# ABOUT THIS EXERCISE
Copy the lines exactly. Begin at the first line of the data and stop after the line with "under M″'s own".

# Saved entries
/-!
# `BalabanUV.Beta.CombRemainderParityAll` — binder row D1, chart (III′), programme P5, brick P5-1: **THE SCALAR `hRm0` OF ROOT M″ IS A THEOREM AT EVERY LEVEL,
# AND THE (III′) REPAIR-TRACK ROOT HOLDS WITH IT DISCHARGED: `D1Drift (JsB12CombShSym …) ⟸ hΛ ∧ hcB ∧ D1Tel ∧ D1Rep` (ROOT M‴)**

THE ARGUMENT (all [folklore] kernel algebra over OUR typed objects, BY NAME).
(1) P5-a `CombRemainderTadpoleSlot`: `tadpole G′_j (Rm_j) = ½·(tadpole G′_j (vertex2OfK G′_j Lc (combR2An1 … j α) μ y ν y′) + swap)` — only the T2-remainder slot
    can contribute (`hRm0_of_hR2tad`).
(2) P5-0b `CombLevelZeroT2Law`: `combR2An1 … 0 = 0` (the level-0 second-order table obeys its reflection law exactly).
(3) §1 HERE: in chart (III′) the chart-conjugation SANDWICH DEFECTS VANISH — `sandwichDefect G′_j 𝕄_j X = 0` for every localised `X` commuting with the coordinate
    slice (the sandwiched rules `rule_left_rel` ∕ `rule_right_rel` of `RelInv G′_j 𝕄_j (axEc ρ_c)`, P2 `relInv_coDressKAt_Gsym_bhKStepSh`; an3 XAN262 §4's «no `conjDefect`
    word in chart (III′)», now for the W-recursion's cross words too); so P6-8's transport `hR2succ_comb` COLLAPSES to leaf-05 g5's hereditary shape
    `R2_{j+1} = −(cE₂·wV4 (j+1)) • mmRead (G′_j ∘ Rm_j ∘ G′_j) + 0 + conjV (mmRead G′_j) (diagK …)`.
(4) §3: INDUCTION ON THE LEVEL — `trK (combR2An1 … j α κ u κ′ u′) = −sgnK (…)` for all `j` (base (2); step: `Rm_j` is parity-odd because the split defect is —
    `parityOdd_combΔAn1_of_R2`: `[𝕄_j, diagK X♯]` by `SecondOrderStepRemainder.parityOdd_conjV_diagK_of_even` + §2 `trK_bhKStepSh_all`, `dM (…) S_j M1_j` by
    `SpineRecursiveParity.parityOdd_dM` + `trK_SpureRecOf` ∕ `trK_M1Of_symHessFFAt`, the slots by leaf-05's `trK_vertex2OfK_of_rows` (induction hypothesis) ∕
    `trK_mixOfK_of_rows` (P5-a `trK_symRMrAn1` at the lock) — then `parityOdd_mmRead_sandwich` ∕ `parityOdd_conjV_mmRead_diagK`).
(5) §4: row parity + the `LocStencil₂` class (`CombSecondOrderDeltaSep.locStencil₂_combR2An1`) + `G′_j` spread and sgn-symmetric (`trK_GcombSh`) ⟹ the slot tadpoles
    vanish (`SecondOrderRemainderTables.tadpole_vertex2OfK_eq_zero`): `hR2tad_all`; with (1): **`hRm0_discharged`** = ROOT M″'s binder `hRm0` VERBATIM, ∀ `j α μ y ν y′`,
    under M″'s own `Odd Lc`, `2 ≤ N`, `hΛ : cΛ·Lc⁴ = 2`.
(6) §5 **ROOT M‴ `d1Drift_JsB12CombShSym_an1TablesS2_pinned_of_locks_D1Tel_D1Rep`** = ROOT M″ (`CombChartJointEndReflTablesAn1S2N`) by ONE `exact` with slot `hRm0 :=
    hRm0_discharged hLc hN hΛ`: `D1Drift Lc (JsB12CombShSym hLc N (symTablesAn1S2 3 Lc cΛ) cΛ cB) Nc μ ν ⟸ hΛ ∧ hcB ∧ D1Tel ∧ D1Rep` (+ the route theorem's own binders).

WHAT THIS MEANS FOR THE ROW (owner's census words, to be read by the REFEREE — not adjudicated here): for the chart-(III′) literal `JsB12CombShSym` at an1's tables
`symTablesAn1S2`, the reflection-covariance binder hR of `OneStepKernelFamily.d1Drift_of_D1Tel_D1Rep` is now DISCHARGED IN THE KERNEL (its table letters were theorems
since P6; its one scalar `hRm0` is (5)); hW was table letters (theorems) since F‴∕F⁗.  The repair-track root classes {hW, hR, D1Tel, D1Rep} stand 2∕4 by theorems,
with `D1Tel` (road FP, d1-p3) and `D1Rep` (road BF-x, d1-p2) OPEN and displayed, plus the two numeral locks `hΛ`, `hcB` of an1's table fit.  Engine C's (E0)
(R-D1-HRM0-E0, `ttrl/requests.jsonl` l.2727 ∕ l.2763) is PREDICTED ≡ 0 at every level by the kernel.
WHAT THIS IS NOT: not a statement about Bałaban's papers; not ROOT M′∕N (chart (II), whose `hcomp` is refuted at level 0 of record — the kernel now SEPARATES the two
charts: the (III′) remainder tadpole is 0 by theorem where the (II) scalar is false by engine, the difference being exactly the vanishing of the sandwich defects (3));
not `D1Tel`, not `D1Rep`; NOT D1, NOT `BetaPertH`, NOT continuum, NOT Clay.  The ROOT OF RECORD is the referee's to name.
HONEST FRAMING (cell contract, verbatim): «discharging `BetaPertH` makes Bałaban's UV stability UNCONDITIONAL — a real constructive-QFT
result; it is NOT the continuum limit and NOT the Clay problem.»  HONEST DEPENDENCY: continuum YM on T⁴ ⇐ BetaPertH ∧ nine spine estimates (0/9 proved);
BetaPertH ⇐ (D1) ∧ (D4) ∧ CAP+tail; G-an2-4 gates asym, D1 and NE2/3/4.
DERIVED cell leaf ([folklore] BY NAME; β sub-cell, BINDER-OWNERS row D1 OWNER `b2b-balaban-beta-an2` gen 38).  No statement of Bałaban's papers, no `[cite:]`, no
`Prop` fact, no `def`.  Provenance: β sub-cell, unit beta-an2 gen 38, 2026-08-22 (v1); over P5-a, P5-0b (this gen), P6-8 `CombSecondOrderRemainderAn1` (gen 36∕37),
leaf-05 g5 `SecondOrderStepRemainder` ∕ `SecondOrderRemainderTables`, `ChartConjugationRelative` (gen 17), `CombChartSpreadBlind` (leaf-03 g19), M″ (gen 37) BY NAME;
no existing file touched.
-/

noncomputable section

# ANSWER TO THE PROBLEM
/-!
# `BalabanUV.Beta.CombRemainderParityAll` — binder row D1, chart (III′), programme P5, brick P5-1: **THE SCALAR `hRm0` OF ROOT M″ IS A THEOREM AT EVERY LEVEL,
# AND THE (III′) REPAIR-TRACK ROOT HOLDS WITH IT DISCHARGED: `D1Drift (JsB12CombShSym …) ⟸ hΛ ∧ hcB ∧ D1Tel ∧ D1Rep` (ROOT M‴)**

THE ARGUMENT (all [folklore] kernel algebra over OUR typed objects, BY NAME).
(1) P5-a `CombRemainderTadpoleSlot`: `tadpole G′_j (Rm_j) = ½·(tadpole G′_j (vertex2OfK G′_j Lc (combR2An1 … j α) μ y ν y′) + swap)` — only the T2-remainder slot
    can contribute (`hRm0_of_hR2tad`).
(2) P5-0b `CombLevelZeroT2Law`: `combR2An1 … 0 = 0` (the level-0 second-order table obeys its reflection law exactly).
(3) §1 HERE: in chart (III′) the chart-conjugation SANDWICH DEFECTS VANISH — `sandwichDefect G′_j 𝕄_j X = 0` for every localised `X` commuting with the coordinate
    slice (the sandwiched rules `rule_left_rel` ∕ `rule_right_rel` of `RelInv G′_j 𝕄_j (axEc ρ_c)`, P2 `relInv_coDressKAt_Gsym_bhKStepSh`; an3 XAN262 §4's «no `conjDefect`
    word in chart (III′)», now for the W-recursion's cross words too); so P6-8's transport `hR2succ_comb` COLLAPSES to leaf-05 g5's hereditary shape
    `R2_{j+1} = −(cE₂·wV4 (j+1)) • mmRead (G′_j ∘ Rm_j ∘ G′_j) + 0 + conjV (mmRead G′_j) (diagK …)`.
(4) §3: INDUCTION ON THE LEVEL — `trK (combR2An1 … j α κ u κ′ u′) = −sgnK (…)` for all `j` (base (2); step: `Rm_j` is parity-odd because the split defect is —
    `parityOdd_combΔAn1_of_R2`: `[𝕄_j, diagK X♯]` by `SecondOrderStepRemainder.parityOdd_conjV_diagK_of_even` + §2 `trK_bhKStepSh_all`, `dM (…) S_j M1_j` by
    `SpineRecursiveParity.parityOdd_dM` + `trK_SpureRecOf` ∕ `trK_M1Of_symHessFFAt`, the slots by leaf-05's `trK_vertex2OfK_of_rows` (induction hypothesis) ∕
    `trK_mixOfK_of_rows` (P5-a `trK_symRMrAn1` at the lock) — then `parityOdd_mmRead_sandwich` ∕ `parityOdd_conjV_mmRead_diagK`).
(5) §4: row parity + the `LocStencil₂` class (`CombSecondOrderDeltaSep.locStencil₂_combR2An1`) + `G′_j` spread and sgn-symmetric (`trK_GcombSh`) ⟹ the slot tadpoles
    vanish (`SecondOrderRemainderTables.tadpole_vertex2OfK_eq_zero`): `hR2tad_all`; with (1): **`hRm0_discharged`** = ROOT M″'s binder `hRm0` VERBATIM, ∀ `j α μ y ν y′`,
    under M″'s own `Odd Lc`, `2 ≤ N`, `hΛ : cΛ·Lc⁴ = 2`.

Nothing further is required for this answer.